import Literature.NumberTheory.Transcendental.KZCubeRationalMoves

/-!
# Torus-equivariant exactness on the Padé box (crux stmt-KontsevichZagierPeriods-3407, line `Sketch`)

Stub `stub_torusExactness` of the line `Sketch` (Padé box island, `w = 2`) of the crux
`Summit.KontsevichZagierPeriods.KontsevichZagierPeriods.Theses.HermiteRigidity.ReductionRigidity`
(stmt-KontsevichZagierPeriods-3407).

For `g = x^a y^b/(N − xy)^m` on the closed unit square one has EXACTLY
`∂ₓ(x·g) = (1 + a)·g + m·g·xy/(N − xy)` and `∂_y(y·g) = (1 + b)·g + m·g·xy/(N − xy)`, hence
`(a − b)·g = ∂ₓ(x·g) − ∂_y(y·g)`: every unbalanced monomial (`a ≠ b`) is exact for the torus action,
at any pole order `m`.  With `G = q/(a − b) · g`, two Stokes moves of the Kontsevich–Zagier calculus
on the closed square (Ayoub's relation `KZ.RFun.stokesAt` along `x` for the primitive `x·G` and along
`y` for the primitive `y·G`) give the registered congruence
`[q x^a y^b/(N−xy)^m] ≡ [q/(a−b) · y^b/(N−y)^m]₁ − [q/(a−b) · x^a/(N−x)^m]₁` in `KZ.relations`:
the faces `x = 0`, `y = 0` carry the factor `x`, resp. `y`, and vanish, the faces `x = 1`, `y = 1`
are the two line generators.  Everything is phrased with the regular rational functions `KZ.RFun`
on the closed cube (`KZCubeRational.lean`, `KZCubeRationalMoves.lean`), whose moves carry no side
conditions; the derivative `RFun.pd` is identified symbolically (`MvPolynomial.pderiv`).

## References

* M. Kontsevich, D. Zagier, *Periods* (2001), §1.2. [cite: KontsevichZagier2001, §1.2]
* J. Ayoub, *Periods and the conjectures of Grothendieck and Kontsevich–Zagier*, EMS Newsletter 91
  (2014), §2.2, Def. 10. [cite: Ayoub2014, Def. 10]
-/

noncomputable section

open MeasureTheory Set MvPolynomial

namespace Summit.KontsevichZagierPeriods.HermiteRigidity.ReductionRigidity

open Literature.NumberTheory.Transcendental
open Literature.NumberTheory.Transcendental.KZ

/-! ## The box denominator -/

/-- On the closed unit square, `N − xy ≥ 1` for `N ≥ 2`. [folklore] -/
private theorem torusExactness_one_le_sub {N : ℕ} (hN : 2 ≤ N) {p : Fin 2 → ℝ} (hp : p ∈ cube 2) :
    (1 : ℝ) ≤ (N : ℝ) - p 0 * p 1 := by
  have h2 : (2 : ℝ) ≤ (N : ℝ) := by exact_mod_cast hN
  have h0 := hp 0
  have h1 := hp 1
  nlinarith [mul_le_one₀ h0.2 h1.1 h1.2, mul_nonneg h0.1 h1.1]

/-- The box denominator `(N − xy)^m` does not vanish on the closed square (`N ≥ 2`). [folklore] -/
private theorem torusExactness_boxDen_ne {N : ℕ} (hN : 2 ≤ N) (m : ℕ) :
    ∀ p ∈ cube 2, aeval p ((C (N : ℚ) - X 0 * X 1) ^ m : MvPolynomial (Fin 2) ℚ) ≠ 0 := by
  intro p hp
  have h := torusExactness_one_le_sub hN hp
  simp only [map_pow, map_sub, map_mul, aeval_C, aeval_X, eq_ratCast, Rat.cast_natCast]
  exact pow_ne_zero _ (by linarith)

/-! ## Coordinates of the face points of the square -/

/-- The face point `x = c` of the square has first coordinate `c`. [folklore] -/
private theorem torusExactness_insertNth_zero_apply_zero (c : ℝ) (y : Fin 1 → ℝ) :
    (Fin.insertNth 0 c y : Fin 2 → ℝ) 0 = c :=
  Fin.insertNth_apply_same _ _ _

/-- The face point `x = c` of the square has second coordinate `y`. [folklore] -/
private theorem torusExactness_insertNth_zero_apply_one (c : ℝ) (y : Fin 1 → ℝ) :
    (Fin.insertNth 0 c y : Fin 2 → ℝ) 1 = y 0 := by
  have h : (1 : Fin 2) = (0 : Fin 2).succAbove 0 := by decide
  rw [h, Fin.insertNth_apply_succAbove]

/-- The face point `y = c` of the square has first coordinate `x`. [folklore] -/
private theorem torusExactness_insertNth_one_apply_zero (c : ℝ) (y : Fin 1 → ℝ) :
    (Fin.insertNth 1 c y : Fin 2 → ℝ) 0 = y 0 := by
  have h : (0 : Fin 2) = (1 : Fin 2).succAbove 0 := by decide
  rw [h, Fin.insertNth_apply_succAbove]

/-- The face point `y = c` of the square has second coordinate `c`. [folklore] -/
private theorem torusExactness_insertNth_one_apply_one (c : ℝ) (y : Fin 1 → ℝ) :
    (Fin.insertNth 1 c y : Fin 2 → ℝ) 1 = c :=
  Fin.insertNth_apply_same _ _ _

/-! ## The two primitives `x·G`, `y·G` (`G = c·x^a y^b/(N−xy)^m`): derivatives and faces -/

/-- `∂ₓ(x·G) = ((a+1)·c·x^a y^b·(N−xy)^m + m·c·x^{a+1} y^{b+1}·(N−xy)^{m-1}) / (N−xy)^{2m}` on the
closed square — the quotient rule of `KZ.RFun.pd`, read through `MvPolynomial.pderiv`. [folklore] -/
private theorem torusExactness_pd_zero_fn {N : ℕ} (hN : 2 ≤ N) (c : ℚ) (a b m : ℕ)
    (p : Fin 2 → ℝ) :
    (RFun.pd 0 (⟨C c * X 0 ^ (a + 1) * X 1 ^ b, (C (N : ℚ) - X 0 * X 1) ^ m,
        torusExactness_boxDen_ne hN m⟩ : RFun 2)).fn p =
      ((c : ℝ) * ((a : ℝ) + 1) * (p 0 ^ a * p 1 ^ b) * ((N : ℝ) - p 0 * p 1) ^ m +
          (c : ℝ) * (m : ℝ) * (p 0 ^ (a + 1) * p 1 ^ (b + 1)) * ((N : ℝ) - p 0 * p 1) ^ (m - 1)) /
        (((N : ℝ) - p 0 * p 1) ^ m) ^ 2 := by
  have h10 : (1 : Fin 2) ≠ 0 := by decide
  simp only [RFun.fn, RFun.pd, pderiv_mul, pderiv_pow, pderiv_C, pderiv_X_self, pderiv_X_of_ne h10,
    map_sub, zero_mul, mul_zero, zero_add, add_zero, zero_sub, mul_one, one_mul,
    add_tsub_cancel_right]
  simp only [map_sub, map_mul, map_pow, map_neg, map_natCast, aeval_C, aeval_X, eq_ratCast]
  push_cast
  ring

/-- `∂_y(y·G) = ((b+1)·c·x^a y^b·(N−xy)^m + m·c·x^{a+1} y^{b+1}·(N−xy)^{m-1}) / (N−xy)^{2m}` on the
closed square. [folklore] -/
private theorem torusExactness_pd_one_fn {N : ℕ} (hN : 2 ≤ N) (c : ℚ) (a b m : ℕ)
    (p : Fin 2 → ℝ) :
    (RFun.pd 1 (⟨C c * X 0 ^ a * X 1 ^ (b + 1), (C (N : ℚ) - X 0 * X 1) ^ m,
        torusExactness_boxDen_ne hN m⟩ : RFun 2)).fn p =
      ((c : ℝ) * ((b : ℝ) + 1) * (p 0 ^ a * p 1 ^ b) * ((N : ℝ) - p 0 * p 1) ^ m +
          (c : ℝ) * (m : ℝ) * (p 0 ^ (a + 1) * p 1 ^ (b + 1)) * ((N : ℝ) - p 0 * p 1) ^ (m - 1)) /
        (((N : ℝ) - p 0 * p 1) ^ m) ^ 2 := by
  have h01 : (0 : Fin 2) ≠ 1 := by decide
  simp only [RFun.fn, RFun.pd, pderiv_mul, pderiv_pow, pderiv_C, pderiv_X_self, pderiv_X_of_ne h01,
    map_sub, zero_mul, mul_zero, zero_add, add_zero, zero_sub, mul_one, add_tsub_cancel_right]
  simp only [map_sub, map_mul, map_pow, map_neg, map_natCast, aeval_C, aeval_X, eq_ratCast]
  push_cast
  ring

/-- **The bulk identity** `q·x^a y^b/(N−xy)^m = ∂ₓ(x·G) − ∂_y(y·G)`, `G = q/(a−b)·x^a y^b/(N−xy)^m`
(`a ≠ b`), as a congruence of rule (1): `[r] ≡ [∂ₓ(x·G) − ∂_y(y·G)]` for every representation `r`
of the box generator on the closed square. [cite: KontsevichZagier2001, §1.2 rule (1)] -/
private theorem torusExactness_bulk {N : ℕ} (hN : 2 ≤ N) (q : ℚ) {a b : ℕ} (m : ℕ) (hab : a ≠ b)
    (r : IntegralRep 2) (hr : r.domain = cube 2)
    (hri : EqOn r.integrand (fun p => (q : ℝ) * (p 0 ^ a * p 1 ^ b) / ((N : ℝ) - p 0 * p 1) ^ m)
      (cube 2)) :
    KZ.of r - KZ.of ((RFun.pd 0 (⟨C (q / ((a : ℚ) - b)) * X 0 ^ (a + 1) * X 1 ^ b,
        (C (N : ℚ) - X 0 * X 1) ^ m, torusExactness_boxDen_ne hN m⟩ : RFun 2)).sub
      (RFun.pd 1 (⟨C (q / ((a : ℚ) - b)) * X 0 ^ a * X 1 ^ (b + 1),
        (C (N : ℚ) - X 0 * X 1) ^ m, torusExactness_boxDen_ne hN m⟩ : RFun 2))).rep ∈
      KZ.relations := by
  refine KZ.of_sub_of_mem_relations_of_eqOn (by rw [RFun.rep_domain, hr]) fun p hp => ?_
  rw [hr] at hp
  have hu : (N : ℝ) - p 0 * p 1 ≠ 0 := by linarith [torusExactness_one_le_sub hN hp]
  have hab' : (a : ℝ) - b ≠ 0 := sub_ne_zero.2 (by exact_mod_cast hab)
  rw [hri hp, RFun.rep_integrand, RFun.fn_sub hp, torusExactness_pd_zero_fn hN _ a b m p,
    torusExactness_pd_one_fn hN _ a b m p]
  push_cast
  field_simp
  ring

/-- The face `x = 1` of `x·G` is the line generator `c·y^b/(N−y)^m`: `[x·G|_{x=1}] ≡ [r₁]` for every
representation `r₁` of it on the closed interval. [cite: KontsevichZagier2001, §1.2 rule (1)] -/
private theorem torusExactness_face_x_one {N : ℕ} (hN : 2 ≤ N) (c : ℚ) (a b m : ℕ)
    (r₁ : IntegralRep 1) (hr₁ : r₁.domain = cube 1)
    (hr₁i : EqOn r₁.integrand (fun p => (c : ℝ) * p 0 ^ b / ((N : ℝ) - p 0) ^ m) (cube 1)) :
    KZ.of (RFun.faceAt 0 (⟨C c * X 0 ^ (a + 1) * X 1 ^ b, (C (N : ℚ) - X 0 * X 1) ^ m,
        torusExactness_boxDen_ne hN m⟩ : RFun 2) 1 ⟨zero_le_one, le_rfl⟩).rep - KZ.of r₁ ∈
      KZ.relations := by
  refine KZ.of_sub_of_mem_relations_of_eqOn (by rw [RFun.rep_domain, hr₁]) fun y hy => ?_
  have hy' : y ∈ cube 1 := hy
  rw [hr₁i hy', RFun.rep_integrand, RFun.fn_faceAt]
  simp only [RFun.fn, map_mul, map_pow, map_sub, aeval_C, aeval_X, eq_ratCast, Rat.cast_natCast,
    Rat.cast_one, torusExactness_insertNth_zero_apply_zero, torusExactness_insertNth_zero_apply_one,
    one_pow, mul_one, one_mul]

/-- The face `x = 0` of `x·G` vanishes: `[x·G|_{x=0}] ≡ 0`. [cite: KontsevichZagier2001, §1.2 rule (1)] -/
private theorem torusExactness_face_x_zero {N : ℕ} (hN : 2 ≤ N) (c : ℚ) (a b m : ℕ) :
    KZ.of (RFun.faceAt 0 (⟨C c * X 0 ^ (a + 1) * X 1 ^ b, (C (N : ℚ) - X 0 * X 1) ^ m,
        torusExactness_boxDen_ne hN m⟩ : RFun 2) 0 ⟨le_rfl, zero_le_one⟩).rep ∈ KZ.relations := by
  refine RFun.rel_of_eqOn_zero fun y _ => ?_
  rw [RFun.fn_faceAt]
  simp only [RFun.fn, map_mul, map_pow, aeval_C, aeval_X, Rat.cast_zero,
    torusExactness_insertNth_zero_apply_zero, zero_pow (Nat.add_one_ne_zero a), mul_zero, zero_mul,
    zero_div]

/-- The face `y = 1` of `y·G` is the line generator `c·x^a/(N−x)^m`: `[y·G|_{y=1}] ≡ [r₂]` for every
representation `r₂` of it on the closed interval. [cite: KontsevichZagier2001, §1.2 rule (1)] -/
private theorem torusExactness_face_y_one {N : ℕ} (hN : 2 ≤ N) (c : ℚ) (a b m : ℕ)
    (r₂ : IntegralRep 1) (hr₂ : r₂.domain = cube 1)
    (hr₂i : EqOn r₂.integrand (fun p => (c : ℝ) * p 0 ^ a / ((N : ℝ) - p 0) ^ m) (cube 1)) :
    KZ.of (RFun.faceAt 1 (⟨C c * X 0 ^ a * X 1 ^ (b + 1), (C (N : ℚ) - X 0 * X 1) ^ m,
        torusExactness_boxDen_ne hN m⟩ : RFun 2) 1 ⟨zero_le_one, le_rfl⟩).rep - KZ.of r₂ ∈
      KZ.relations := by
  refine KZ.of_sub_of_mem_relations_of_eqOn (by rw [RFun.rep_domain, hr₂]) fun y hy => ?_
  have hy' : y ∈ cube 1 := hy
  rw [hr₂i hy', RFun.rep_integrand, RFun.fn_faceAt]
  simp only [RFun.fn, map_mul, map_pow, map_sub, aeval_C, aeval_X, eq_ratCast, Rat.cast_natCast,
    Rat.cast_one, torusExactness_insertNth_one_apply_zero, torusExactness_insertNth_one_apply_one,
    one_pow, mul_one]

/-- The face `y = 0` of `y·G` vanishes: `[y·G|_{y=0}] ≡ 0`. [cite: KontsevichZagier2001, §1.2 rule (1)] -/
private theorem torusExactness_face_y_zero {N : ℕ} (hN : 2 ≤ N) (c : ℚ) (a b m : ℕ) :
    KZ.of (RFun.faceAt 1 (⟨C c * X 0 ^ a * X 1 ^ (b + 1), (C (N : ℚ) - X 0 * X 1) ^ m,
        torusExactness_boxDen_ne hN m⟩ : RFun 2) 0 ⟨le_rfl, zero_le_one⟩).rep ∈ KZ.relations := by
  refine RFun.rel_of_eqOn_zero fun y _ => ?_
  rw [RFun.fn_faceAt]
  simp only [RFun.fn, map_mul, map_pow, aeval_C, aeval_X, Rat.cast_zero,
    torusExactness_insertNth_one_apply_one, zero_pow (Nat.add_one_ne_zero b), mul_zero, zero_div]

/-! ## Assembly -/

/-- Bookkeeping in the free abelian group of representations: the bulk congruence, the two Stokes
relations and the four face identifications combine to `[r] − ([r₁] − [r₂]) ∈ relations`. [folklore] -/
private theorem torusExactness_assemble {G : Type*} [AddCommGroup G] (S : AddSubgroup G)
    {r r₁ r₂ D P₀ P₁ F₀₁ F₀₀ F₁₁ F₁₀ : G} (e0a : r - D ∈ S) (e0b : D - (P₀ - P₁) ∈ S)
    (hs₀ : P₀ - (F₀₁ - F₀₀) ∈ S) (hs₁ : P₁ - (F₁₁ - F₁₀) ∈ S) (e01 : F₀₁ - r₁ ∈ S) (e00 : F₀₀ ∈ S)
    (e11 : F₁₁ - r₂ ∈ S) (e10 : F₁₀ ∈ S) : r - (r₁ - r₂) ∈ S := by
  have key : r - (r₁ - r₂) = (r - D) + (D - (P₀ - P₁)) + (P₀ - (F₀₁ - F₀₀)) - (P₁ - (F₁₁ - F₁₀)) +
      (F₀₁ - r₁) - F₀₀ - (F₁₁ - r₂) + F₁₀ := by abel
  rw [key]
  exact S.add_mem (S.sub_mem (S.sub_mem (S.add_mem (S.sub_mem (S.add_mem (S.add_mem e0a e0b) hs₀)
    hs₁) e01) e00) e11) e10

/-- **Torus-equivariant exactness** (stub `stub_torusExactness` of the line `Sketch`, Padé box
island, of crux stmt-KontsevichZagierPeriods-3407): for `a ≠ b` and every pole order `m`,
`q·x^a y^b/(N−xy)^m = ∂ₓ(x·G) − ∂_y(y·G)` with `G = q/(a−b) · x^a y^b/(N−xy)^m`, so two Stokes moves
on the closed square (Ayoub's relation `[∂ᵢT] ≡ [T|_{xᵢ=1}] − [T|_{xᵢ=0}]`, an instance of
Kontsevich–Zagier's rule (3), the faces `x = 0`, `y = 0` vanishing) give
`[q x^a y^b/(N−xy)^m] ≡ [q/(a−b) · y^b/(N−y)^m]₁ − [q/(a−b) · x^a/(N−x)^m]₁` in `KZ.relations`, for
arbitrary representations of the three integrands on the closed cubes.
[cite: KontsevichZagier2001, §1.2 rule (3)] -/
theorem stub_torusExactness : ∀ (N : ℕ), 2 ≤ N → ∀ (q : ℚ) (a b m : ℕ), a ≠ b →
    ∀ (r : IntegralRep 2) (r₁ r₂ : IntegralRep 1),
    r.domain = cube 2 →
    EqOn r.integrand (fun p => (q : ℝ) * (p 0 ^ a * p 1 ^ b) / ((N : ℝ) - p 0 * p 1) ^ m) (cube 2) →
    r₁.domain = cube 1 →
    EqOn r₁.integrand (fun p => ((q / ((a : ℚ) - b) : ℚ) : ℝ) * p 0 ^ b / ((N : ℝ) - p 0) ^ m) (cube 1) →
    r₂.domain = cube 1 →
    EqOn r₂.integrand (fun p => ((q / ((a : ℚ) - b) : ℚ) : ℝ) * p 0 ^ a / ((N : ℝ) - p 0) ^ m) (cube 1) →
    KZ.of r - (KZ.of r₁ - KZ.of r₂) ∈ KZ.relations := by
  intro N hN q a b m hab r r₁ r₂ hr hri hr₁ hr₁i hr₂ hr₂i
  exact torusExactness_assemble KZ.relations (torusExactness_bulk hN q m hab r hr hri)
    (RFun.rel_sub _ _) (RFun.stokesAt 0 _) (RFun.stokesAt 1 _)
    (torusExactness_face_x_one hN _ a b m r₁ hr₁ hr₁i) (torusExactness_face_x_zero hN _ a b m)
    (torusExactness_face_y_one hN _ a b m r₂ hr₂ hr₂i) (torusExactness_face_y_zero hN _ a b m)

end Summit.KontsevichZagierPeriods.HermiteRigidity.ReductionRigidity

* _ASSIGNED TASK_: Give the number of lines in the data that contain the string "rule" and nothing more.

* _TASK OUTPUT_: 9